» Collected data
= = =

/- WIDTH seat `ym-line-cbag-p1-w3` (prover-ym-line-cbag-p1-w3-g16-0), LINE 7 `GlueballBandRecursion`, in support of ⟨stmt-QuantumFields-22957⟩
`OneParticleBlochSymbolFamily`: Löwdin orthonormalisation, part 2c — the EXPLICIT Löwdin frame `ψ = φ·(√G)⁻¹`, its matrix elements
`⟪ψ_a, T ψ_c⟫ = ((√G)⁻¹ H (√G)⁻¹)_{ac}`, and the transfer of weighted decay bounds from `(G − 1, H)` (what a cluster expansion controls
for dressed excitations) to the hopping kernel of the orthonormal frame (what `…SymbolRegularity` / `…BlochTransfer` consume).
Route-independent; definition-free; a helper. -/
import Summits.QuantumFields.YangMills.Theorems.GlueballBandRecursionCovariantFrame
import Summits.QuantumFields.YangMills.Theorems.GlueballBandRecursionLowdinLocalisation

/-!
# Route `GlueballBandRecursion`, item `OneParticleBlochSymbolFamily` (stmt-QuantumFields-22957): the hopping kernel of the Löwdin frame

* `inner_lowdin_apply_lowdin`: for any real matrix `R`, family `φ` and linear `T`,
  `⟪Σ_b R_{ba} φ_b, T(Σ_d R_{dc} φ_d)⟫ = (Rᵀ·H·R)_{ac}` with `H_{bd} = ⟪φ_b, T φ_d⟫`.
* `lowdinFrame_orthonormal_covariant`: the explicit frame `ψ_c = Σ_b ((√(gram φ))⁻¹)_{bc} φ_b` of a linearly independent
  translation-covariant family is orthonormal and covariant with the same span (explicit form of `…CovariantFrame`).
* `weighted_row_mul_le`: submultiplicativity of weighted row sums, `rowω(A·B)(a) ≤ rowω(A)(a) · sup rowω(B)`.
* `weighted_row_lowdin_kernel_sub_le`: if `Σ_b |(G − 1)_{ab}| ω(a,b) ≤ δ ≤ 1/2` and `Σ_b |H_{ab}| ω(a,b) ≤ h` (weight `ω ≥ 1`, `ω(a,a) = 1`,
  submultiplicative), then with `R = (√G)⁻¹`:  `Σ_c |(R H R − H)_{ac}| ω(a,c) ≤ h·(δ/(1−δ))·(1/(1−δ) + 1)` and
  `Σ_c |(R H R)_{ac}| ω(a,c) ≤ h/(1−δ)²` — the hopping kernel of the Löwdin frame is `ω`-close to the dressed kernel `H` and inherits its
  decay (exponential `ω` ⇒ exponential decay; `(1 + dist)²` ⇒ the second moments `M₂` of `…SymbolRegularity`).

Sources: folklore (Löwdin 1950).  HONEST FRAMING.  Finite-dimensional linear algebra; item 22957, the rung `ColdDoublingRecursionStrongCoupling`
and the Yang–Mills mass gap / the summit `YangMills` are NOT proved or advanced here.
-/

set_option autoImplicit false

noncomputable section

open scoped InnerProductSpace BigOperators MatrixOrder
open Finset Matrix

namespace Summit.QuantumFields.YangMills.Theorems.GlueballBandRecursion.Band

section Frame

variable {E : Type*} [NormedAddCommGroup E] [InnerProductSpace ℝ E]
variable {ι : Type*} [Fintype ι] [DecidableEq ι]

omit [DecidableEq ι] in
/-- **Matrix elements in a transformed family**: `⟪Σ_b R_{ba} φ_b, T(Σ_d R_{dc} φ_d)⟫ = (Rᵀ H R)_{ac}`, `H_{bd} = ⟪φ_b, T φ_d⟫`. [folklore] -/
theorem inner_lowdin_apply_lowdin (φ : ι → E) (R : Matrix ι ι ℝ) (T : E →ₗ[ℝ] E) (a c : ι) :
    ⟪∑ b, R b a • φ b, T (∑ d, R d c • φ d)⟫_ℝ = (Rᵀ * Matrix.of (fun b d => ⟪φ b, T (φ d)⟫_ℝ) * R) a c := by
  have hT : T (∑ d, R d c • φ d) = ∑ d, R d c • T (φ d) := by simp only [map_sum, map_smul]
  rw [hT, sum_inner, Matrix.mul_assoc, Matrix.mul_apply]
  refine Finset.sum_congr rfl fun b _ => ?_
  rw [real_inner_smul_left, inner_sum, transpose_apply, Matrix.mul_apply]
  simp only [Finset.mul_sum]
  refine Finset.sum_congr rfl fun d _ => ?_
  rw [real_inner_smul_right, Matrix.of_apply]
  ring

/-- **The explicit covariant Löwdin frame.**  For a finite additive group `X` acting by linear isometries `U_a`, a label type `J`, and a
LINEARLY INDEPENDENT covariant family `φ (a + x, j) = U_a (φ (x, j))`, the frame `ψ_c = Σ_b ((√(gram φ))⁻¹)_{bc} φ_b` is orthonormal,
covariant, and has the same span as `φ`.  (Explicit form of `exists_orthonormal_covariant_of_linearIndependent`.) [folklore] -/
theorem lowdinFrame_orthonormal_covariant {X : Type*} [AddCommGroup X] [Fintype X] [DecidableEq X]
    {J : Type*} [Fintype J] [DecidableEq J] (U : X → E →ₗᵢ[ℝ] E) (φ : X × J → E) (hφ : LinearIndependent ℝ φ)
    (hcov : ∀ (a x : X) (j : J), φ (a + x, j) = U a (φ (x, j))) :
    Orthonormal ℝ (fun c => ∑ b, (CFC.sqrt (gram ℝ φ))⁻¹ b c • φ b) ∧
      (∀ (a x : X) (j : J), (∑ b, (CFC.sqrt (gram ℝ φ))⁻¹ b (a + x, j) • φ b) =
        U a (∑ b, (CFC.sqrt (gram ℝ φ))⁻¹ b (x, j) • φ b)) ∧
      (∀ c, (∑ b, (CFC.sqrt (gram ℝ φ))⁻¹ b c • φ b) ∈ Submodule.span ℝ (Set.range φ)) ∧
      (∀ c, φ c ∈ Submodule.span ℝ (Set.range fun c => ∑ b, (CFC.sqrt (gram ℝ φ))⁻¹ b c • φ b)) := by
  obtain ⟨hSS, hST⟩ := sqrt_gram_mul_self_and_transpose φ
  have hSdet := isUnit_det_sqrt_gram hφ
  set Gm : Matrix (X × J) (X × J) ℝ := gram ℝ φ with hGdef
  set S : Matrix (X × J) (X × J) ℝ := CFC.sqrt Gm with hSdef
  set R : Matrix (X × J) (X × J) ℝ := S⁻¹ with hRdef
  have hRS : R * S = 1 := nonsing_inv_mul S hSdet
  have hSR : S * R = 1 := mul_nonsing_inv S hSdet
  have hRT : Rᵀ = R := by rw [hRdef, transpose_nonsing_inv, hST]
  have hRGR : R * Gm * R = 1 := by
    calc R * Gm * R = R * S * (S * R) := by rw [← hSS]; simp only [Matrix.mul_assoc]
      _ = 1 := by rw [hRS, hSR, Matrix.one_mul]
  let σ : X → (X × J ≃ X × J) := fun a => Equiv.prodCongr (Equiv.addLeft a) (Equiv.refl J)
  have hσ : ∀ (a x : X) (j : J), σ a (x, j) = (a + x, j) := fun a x j => rfl
  have hGσ : ∀ a, Gm.submatrix (σ a) (σ a) = Gm := by
    intro a
    ext ⟨x, j⟩ ⟨y, k⟩
    rw [submatrix_apply, hσ, hσ, hGdef, gram_apply, gram_apply, hcov, hcov, LinearIsometry.inner_map_map]
  have hRσ : ∀ a, R.submatrix (σ a) (σ a) = R := fun a => (sqrt_gram_submatrix_eq φ (σ a) (hGσ a)).2
  refine ⟨?_, ?_, ?_, ?_⟩
  · rw [orthonormal_iff_ite]
    intro a c
    have key : ⟪∑ b, R b a • φ b, ∑ d, R d c • φ d⟫_ℝ = (Rᵀ * (Gm * R)) a c := by
      rw [sum_inner, Matrix.mul_apply]
      refine Finset.sum_congr rfl fun b _ => ?_
      rw [real_inner_smul_left, inner_sum, transpose_apply, Matrix.mul_apply]
      simp only [Finset.mul_sum]
      refine Finset.sum_congr rfl fun d _ => ?_
      rw [real_inner_smul_right, hGdef, gram_apply]
      ring
    rw [key, hRT, ← Matrix.mul_assoc, hRGR, Matrix.one_apply]
  · intro a x j
    rw [map_sum, ← Equiv.sum_comp (σ a) (fun b => R b (a + x, j) • φ b)]
    refine Finset.sum_congr rfl fun b _ => ?_
    obtain ⟨y, k⟩ := b
    have h1 : R (σ a (y, k)) (a + x, j) = R (y, k) (x, j) := by
      have h := congr_fun (congr_fun (hRσ a) (y, k)) (x, j)
      rwa [submatrix_apply, hσ] at h
    rw [LinearIsometry.map_smul, h1, hσ, hcov]
  · intro c
    exact Submodule.sum_mem _ fun b _ => Submodule.smul_mem _ _ (Submodule.subset_span ⟨b, rfl⟩)
  · intro c
    have hφc : φ c = ∑ b, S b c • ∑ d, R d b • φ d := by
      simp_rw [Finset.smul_sum, smul_smul]
      rw [Finset.sum_comm]
      simp_rw [← Finset.sum_smul]
      have h : ∀ d, ∑ b, S b c * R d b = (R * S) d c := fun d => by
        rw [Matrix.mul_apply]
        exact Finset.sum_congr rfl fun b _ => mul_comm _ _
      simp_rw [h, hRS, Matrix.one_apply, ite_smul, one_smul, zero_smul, Finset.sum_ite_eq', Finset.mem_univ,
        if_true]
    rw [hφc]
    exact Submodule.sum_mem _ fun b _ => Submodule.smul_mem _ _ (Submodule.subset_span ⟨b, rfl⟩)

end Frame

end Summit.QuantumFields.YangMills.Theorems.GlueballBandRecursion.Band

namespace Summit.QuantumFields.YangMills.Theorems.GlueballBandRecursion.Lowdin

variable {ι : Type*} [Fintype ι] [DecidableEq ι]

/-! ### Weighted row sums: submultiplicativity and the kernel of the Löwdin frame -/

omit [DecidableEq ι] in
/-- **Submultiplicativity of weighted row sums**: `Σ_c |(A B)_{ac}| ω(a,c) ≤ (Σ_b |A_{ab}| ω(a,b)) · β` whenever every weighted row sum of
`B` is `≤ β` (`ω ≥ 0`, `ω(a,c) ≤ ω(a,b) ω(b,c)`). [folklore] -/
theorem weighted_row_mul_le (A B : Matrix ι ι ℝ) (ω : ι → ι → ℝ) (hω0 : ∀ a b, 0 ≤ ω a b)
    (hωm : ∀ a b c, ω a c ≤ ω a b * ω b c) {β : ℝ} (hB : ∀ b, ∑ c, |B b c| * ω b c ≤ β) (a : ι) :
    ∑ c, |(A * B) a c| * ω a c ≤ (∑ b, |A a b| * ω a b) * β := by
  calc ∑ c, |(A * B) a c| * ω a c ≤ ∑ c, ∑ b, |A a b| * ω a b * (|B b c| * ω b c) := by
        refine Finset.sum_le_sum fun c _ => ?_
        rw [Matrix.mul_apply]
        refine (mul_le_mul_of_nonneg_right (abs_sum_le_sum_abs _ _) (hω0 a c)).trans ?_
        rw [Finset.sum_mul]
        refine Finset.sum_le_sum fun b _ => ?_
        rw [abs_mul]
        calc |A a b| * |B b c| * ω a c ≤ |A a b| * |B b c| * (ω a b * ω b c) :=
              mul_le_mul_of_nonneg_left (hωm a b c) (mul_nonneg (abs_nonneg _) (abs_nonneg _))
          _ = |A a b| * ω a b * (|B b c| * ω b c) := by ring
    _ = ∑ b, |A a b| * ω a b * ∑ c, |B b c| * ω b c := by
        rw [Finset.sum_comm]
        exact Finset.sum_congr rfl fun b _ => by rw [Finset.mul_sum]
    _ ≤ ∑ b, |A a b| * ω a b * β :=
        Finset.sum_le_sum fun b _ => mul_le_mul_of_nonneg_left (hB b) (mul_nonneg (abs_nonneg _) (hω0 a b))
    _ = (∑ b, |A a b| * ω a b) * β := (Finset.sum_mul _ _ _).symm

/-- **The hopping kernel of the Löwdin frame inherits the decay of the dressed kernel.**  Let `G` (the Gram matrix) be real symmetric
with `Σ_b |(G − 1)_{ab}| ω(a,b) ≤ δ ≤ 1/2`, and `H` any real matrix with `Σ_b |H_{ab}| ω(a,b) ≤ h`, for a weight `ω ≥ 1` with
`ω(a,a) = 1`, `ω(a,c) ≤ ω(a,b) ω(b,c)`.  Then with the Löwdin weights `R = (√G)⁻¹` (`CFC.sqrt`):
`Σ_c |(R H R − H)_{ac}| ω(a,c) ≤ h · (δ/(1−δ)) · (1/(1−δ) + 1)` and `Σ_c |(R H R)_{ac}| ω(a,c) ≤ h/(1−δ)²` for every row `a`
(`R H R` is the matrix `⟪ψ, T ψ⟫` of the Löwdin frame by `inner_lowdin_apply_lowdin`, `R` being symmetric). [folklore] -/
theorem weighted_row_lowdin_kernel_le (G H : Matrix ι ι ℝ) (hGT : Gᵀ = G) (ω : ι → ι → ℝ) (hω1 : ∀ a b, 1 ≤ ω a b)
    (hωd : ∀ a, ω a a = 1) (hωm : ∀ a b c, ω a c ≤ ω a b * ω b c) {δ h : ℝ} (hδ : δ ≤ 1 / 2)
    (hrowG : ∀ a, ∑ b, |(G - 1) a b| * ω a b ≤ δ) (hrowH : ∀ a, ∑ b, |H a b| * ω a b ≤ h) (a : ι) :
    ∑ c, |((CFC.sqrt G)⁻¹ * H * (CFC.sqrt G)⁻¹ - H) a c| * ω a c ≤ h * (δ / (1 - δ)) * (1 / (1 - δ) + 1) ∧
      ∑ c, |((CFC.sqrt G)⁻¹ * H * (CFC.sqrt G)⁻¹) a c| * ω a c ≤ h / (1 - δ) ^ 2 := by
  have hω0 : ∀ a b, 0 ≤ ω a b := fun a b => zero_le_one.trans (hω1 a b)
  have hδ0 : 0 ≤ δ := (Finset.sum_nonneg fun b _ => mul_nonneg (abs_nonneg _) (hω0 a b)).trans (hrowG a)
  have hh0 : 0 ≤ h := (Finset.sum_nonneg fun b _ => mul_nonneg (abs_nonneg _) (hω0 a b)).trans (hrowH a)
  have hδ1 : 0 < 1 - δ := by linarith
  -- `G = 1 + ε` with `ε = G - 1` symmetric
  have hεT : (G - 1)ᵀ = G - 1 := by rw [transpose_sub, transpose_one, hGT]
  have hG : (1 : Matrix ι ι ℝ) + (G - 1) = G := add_sub_cancel 1 G
  set R : Matrix ι ι ℝ := (CFC.sqrt G)⁻¹ with hRdef
  have hR1 : ∀ a, ∑ c, |(R - 1) a c| * ω a c ≤ δ / (1 - δ) := fun a => by
    have h := weighted_row_inv_sqrt_sub_one_le (G - 1) hεT ω hω1 hωd hωm hδ hrowG a
    rwa [hG] at h
  -- weighted row sums of `R = 1 + (R - 1)`: `≤ 1 + δ/(1-δ) = 1/(1-δ)`
  have hR : ∀ a, ∑ c, |R a c| * ω a c ≤ 1 / (1 - δ) := by
    intro a
    have hsplit : ∀ c, |R a c| * ω a c ≤ |(1 : Matrix ι ι ℝ) a c| * ω a c + |(R - 1) a c| * ω a c := fun c => by
      rw [← add_mul]
      refine mul_le_mul_of_nonneg_right ?_ (hω0 a c)
      have : R a c = (1 : Matrix ι ι ℝ) a c + (R - 1) a c := by rw [Matrix.sub_apply]; ring
      rw [this]
      exact abs_add_le _ _
    have hone : ∑ c, |(1 : Matrix ι ι ℝ) a c| * ω a c = 1 := by
      rw [Finset.sum_eq_single a]
      · rw [Matrix.one_apply_eq, abs_one, one_mul, hωd]
      · intro c _ hca
        rw [Matrix.one_apply_ne' hca, abs_zero, zero_mul]
      · exact fun h' => absurd (Finset.mem_univ a) h'
    calc ∑ c, |R a c| * ω a c ≤ ∑ c, (|(1 : Matrix ι ι ℝ) a c| * ω a c + |(R - 1) a c| * ω a c) :=
          Finset.sum_le_sum fun c _ => hsplit c
      _ = 1 + ∑ c, |(R - 1) a c| * ω a c := by rw [Finset.sum_add_distrib, hone]
      _ ≤ 1 + δ / (1 - δ) := by linarith [hR1 a]
      _ = 1 / (1 - δ) := by field_simp; ring
  -- `R H R - H = (R - 1) H R + H (R - 1)`
  have hsplit : R * H * R - H = (R - 1) * H * R + H * (R - 1) := by
    simp only [sub_mul, Matrix.one_mul, mul_sub, Matrix.mul_one]
    abel
  have hHR : ∀ b, ∑ c, |(H * R) b c| * ω b c ≤ h * (1 / (1 - δ)) := fun b =>
    (weighted_row_mul_le H R ω hω0 hωm hR b).trans (mul_le_mul_of_nonneg_right (hrowH b) (by positivity))
  have hT1 : ∑ c, |((R - 1) * H * R) a c| * ω a c ≤ δ / (1 - δ) * (h * (1 / (1 - δ))) := by
    rw [Matrix.mul_assoc]
    exact (weighted_row_mul_le (R - 1) (H * R) ω hω0 hωm hHR a).trans
      (mul_le_mul_of_nonneg_right (hR1 a) (by positivity))
  have hT2 : ∑ c, |(H * (R - 1)) a c| * ω a c ≤ h * (δ / (1 - δ)) :=
    (weighted_row_mul_le H (R - 1) ω hω0 hωm hR1 a).trans (mul_le_mul_of_nonneg_right (hrowH a) (by positivity))
  refine ⟨?_, ?_⟩
  · rw [hsplit]
    calc ∑ c, |((R - 1) * H * R + H * (R - 1)) a c| * ω a c
        ≤ ∑ c, (|((R - 1) * H * R) a c| * ω a c + |(H * (R - 1)) a c| * ω a c) := by
          refine Finset.sum_le_sum fun c _ => ?_
          rw [Matrix.add_apply, ← add_mul]
          exact mul_le_mul_of_nonneg_right (abs_add_le _ _) (hω0 a c)
      _ ≤ δ / (1 - δ) * (h * (1 / (1 - δ))) + h * (δ / (1 - δ)) := by
          rw [Finset.sum_add_distrib]
          exact add_le_add hT1 hT2
      _ = h * (δ / (1 - δ)) * (1 / (1 - δ) + 1) := by ring
  · calc ∑ c, |(R * H * R) a c| * ω a c ≤ (∑ b, |R a b| * ω a b) * (h * (1 / (1 - δ))) := by
          rw [Matrix.mul_assoc]
          exact weighted_row_mul_le R (H * R) ω hω0 hωm hHR a
      _ ≤ 1 / (1 - δ) * (h * (1 / (1 - δ))) := mul_le_mul_of_nonneg_right (hR a) (by positivity)
      _ = h / (1 - δ) ^ 2 := by field_simp

end Summit.QuantumFields.YangMills.Theorems.GlueballBandRecursion.Lowdin

end
import Summits.CriticalPhenomena.PercolationContinuityZ3.Theorems.PercNearOneGluingNoHeavyQuantFarGate3PinchRData87
import Summits.CriticalPhenomena.PercolationContinuityZ3.Theorems.PercNearOneGluingNoHeavyQuantFarGate3PinchRTables
import Summits.CriticalPhenomena.PercolationContinuityZ3.Theorems.PercNearOneGluingNoHeavyQuantFarGate3CertNParts
import HarnessLib

/-!
# QUANT lane R8, front "FAR beyond trees", layer one — THE DEGREE-THREE GATE AT THE OBSERVER: pinch chart R box-certificate DATA — pinchR_d106

builds on p205010 (kernel theorem, internal audit signed; external expert review pending)

Support file (`--supports stmt-CriticalPhenomena-4575`), seats `prim-quant-p1` gen 35 (engine, charts) and gen 36 (certificate data); memos
`run/shared/lean/prim/quant/prim-quant-p1-g35/FOR-LEAD-GATE3-PINCH.md`, `…/prim-quant-p1-g36/`.  GENERATED by `mktreeN2.py --parts` from the
exact-verified LP output of the kit jobs listed in the g36 memo (each certificate re-checked by the Python mirror `boxcertn.verify_exact` before emission); standard
axioms; no sorries.  Per certificate: `def …_kN : CertN.Cert`, 36 monomial checks `…_kN_pMM` and `…_kN_e`, `…_kN_b` by `decide +kernel`, the
assembled check `…_kN_ok` (`CertN.check_of_parts`) and the leaf theorem `…_kN_thm` (`CertN.boxOKR_leaf`); then `pinchR_d106` dispatches along the k-d tree.
[this work].
-/

namespace Summit.CriticalPhenomena.PercolationContinuityZ3.Theorems

namespace Quant

/-- Chart R has no bad point with `y ∈ [9/512, 5/256]`, `a ∈ [1/8, 3/16]`, `b ∈ [1/8, 1/4]`, `c ∈ [-13/16, -3/4]` — 1 kernel-checked certificate. [this work] -/
theorem pinchR_d106 : CertN.BoxOKR PinchR.spec ((9 : ℝ) / 512) ((5 : ℝ) / 256) ((1 : ℝ) / 8) ((3 : ℝ) / 16) ((1 : ℝ) / 8) ((1 : ℝ) / 4) ((-13 : ℝ) / 16) ((-3 : ℝ) / 4) := by
  intro y a b c hylo hyhi halo hahi hblo hbhi hclo hchi v
  exact pinchR_d87_k0_thm y a b c (by linarith) (by linarith) (by linarith) (by linarith) (by linarith) (by linarith) (by linarith) (by linarith) v

end Quant

end Summit.CriticalPhenomena.PercolationContinuityZ3.Theorems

= = =

» Task prompt
Quote, word for word, every line from the top of the entries through the line that holds "cluster expansion controls".

» Exercise result
/- WIDTH seat `ym-line-cbag-p1-w3` (prover-ym-line-cbag-p1-w3-g16-0), LINE 7 `GlueballBandRecursion`, in support of ⟨stmt-QuantumFields-22957⟩
`OneParticleBlochSymbolFamily`: Löwdin orthonormalisation, part 2c — the EXPLICIT Löwdin frame `ψ = φ·(√G)⁻¹`, its matrix elements
`⟪ψ_a, T ψ_c⟫ = ((√G)⁻¹ H (√G)⁻¹)_{ac}`, and the transfer of weighted decay bounds from `(G − 1, H)` (what a cluster expansion controls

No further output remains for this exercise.